Your task:
Set down the lines of the data exactly, starting at the first and stopping after the line containing "Cerfon–Freidberg ITER-like instance".

Collected data entries
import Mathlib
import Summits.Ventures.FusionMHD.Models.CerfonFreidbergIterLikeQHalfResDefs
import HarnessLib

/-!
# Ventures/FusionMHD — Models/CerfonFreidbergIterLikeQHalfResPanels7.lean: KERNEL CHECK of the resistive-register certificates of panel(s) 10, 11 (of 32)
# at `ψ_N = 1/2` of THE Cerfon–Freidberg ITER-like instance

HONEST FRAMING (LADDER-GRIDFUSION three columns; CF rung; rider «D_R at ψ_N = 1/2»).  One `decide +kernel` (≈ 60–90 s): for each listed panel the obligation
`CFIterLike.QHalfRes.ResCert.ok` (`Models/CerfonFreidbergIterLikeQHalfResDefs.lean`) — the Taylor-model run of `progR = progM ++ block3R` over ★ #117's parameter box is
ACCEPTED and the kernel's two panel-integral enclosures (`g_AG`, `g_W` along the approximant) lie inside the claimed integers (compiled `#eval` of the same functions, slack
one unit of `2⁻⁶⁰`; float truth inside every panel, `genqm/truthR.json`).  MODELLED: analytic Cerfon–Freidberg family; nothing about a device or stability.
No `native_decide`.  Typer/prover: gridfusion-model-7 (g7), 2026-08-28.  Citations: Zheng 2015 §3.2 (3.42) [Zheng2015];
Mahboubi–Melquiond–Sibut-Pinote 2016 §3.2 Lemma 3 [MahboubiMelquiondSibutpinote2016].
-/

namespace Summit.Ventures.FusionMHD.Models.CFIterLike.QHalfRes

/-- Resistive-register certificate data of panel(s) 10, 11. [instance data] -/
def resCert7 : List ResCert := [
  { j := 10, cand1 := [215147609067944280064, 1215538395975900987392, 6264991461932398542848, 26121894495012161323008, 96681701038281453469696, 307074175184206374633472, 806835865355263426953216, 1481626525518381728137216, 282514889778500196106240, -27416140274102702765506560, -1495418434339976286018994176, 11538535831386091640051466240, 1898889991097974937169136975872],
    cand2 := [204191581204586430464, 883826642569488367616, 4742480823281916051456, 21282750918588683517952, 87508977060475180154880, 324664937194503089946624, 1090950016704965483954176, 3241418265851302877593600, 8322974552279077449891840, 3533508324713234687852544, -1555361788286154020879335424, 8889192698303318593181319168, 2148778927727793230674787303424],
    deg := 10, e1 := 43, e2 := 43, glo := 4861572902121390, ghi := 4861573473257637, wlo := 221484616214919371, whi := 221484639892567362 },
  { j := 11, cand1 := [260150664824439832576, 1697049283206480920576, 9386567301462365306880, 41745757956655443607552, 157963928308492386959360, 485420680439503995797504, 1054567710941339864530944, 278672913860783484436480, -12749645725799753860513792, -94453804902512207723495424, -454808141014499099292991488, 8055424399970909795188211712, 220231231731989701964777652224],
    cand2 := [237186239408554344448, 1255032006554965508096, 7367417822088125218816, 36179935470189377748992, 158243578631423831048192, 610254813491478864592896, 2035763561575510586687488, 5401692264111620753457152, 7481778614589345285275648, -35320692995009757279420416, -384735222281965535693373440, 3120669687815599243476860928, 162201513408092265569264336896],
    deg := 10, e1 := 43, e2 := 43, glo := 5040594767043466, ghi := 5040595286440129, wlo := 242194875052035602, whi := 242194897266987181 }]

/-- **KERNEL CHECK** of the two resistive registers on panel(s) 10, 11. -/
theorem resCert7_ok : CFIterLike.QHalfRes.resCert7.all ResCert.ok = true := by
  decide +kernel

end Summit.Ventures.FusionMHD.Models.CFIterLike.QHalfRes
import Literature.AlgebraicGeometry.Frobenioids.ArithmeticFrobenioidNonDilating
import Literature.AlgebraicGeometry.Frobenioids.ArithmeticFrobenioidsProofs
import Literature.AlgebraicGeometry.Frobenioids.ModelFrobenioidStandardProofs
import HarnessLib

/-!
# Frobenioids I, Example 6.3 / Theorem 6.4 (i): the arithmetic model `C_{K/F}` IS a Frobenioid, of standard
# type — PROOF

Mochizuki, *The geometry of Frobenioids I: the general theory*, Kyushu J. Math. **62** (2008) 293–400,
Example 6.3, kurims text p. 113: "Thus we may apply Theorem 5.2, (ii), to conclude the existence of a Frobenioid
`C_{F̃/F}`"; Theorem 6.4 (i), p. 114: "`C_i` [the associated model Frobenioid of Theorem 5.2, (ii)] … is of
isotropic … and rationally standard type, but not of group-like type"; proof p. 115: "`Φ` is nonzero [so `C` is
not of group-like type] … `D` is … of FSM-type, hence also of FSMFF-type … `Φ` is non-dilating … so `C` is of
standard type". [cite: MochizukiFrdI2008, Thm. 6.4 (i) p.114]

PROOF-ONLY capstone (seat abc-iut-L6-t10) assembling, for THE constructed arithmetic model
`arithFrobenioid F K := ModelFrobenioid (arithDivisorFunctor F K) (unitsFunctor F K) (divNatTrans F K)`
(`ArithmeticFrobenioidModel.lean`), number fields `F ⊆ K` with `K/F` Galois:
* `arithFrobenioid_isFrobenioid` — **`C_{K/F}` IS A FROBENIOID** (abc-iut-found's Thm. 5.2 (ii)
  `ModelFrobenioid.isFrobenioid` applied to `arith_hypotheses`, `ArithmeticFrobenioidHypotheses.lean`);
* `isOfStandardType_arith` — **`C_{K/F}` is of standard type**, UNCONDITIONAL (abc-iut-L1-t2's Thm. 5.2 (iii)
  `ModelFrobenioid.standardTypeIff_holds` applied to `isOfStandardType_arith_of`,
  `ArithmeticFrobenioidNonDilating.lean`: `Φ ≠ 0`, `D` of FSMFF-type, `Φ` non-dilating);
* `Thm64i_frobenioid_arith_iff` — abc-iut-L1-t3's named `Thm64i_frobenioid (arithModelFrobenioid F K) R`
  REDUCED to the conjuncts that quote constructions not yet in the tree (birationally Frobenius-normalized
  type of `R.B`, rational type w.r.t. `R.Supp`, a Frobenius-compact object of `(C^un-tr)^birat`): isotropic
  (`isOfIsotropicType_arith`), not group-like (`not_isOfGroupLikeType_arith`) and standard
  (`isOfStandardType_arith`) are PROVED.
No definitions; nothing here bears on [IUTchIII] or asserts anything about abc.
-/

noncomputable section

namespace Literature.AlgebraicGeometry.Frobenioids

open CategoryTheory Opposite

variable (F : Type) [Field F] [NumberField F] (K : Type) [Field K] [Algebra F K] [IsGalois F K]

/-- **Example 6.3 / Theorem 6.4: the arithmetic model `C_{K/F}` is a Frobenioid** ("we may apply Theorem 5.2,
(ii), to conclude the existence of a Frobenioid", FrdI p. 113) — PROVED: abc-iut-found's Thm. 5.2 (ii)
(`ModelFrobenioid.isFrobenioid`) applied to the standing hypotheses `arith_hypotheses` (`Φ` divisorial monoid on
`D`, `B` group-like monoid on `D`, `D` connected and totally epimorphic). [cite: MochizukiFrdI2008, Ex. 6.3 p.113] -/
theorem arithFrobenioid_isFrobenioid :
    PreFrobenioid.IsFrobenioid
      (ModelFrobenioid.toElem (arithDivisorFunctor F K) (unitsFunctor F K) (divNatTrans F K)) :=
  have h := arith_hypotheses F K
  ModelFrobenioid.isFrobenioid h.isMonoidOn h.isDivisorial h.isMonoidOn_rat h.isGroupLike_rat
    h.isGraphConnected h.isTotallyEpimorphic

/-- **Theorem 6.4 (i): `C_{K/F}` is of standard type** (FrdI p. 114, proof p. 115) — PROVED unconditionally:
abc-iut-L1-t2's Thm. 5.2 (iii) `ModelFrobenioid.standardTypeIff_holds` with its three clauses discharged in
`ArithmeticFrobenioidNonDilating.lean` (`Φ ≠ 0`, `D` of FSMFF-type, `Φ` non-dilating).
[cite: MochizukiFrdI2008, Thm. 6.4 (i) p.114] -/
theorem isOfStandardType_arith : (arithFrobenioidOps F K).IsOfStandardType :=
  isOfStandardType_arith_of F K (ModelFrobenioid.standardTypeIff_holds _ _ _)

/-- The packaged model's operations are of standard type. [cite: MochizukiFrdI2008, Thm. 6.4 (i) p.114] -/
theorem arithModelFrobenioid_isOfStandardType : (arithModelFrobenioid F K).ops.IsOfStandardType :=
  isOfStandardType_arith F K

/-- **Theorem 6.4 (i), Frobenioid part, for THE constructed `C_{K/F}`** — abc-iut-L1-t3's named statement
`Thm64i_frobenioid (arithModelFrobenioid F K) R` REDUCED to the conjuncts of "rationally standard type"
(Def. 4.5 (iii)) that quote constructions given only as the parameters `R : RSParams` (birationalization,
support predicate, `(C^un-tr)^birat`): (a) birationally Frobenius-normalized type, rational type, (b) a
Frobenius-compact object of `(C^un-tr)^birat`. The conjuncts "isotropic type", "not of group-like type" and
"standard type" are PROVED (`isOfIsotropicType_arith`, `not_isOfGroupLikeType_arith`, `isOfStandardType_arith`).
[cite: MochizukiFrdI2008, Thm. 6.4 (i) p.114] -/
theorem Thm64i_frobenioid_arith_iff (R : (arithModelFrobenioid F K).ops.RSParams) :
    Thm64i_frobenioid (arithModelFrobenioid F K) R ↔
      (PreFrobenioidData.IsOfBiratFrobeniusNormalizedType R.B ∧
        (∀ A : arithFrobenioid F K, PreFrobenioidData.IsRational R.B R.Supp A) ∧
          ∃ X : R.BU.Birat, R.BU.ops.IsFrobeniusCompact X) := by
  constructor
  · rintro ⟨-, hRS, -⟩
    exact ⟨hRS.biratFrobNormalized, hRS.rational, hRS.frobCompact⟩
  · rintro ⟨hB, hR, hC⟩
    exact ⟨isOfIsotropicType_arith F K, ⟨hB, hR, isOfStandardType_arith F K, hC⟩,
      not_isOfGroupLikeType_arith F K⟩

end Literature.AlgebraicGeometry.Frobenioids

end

Answer box:
import Mathlib
import Summits.Ventures.FusionMHD.Models.CerfonFreidbergIterLikeQHalfResDefs
import HarnessLib

/-!
# Ventures/FusionMHD — Models/CerfonFreidbergIterLikeQHalfResPanels7.lean: KERNEL CHECK of the resistive-register certificates of panel(s) 10, 11 (of 32)
# at `ψ_N = 1/2` of THE Cerfon–Freidberg ITER-like instance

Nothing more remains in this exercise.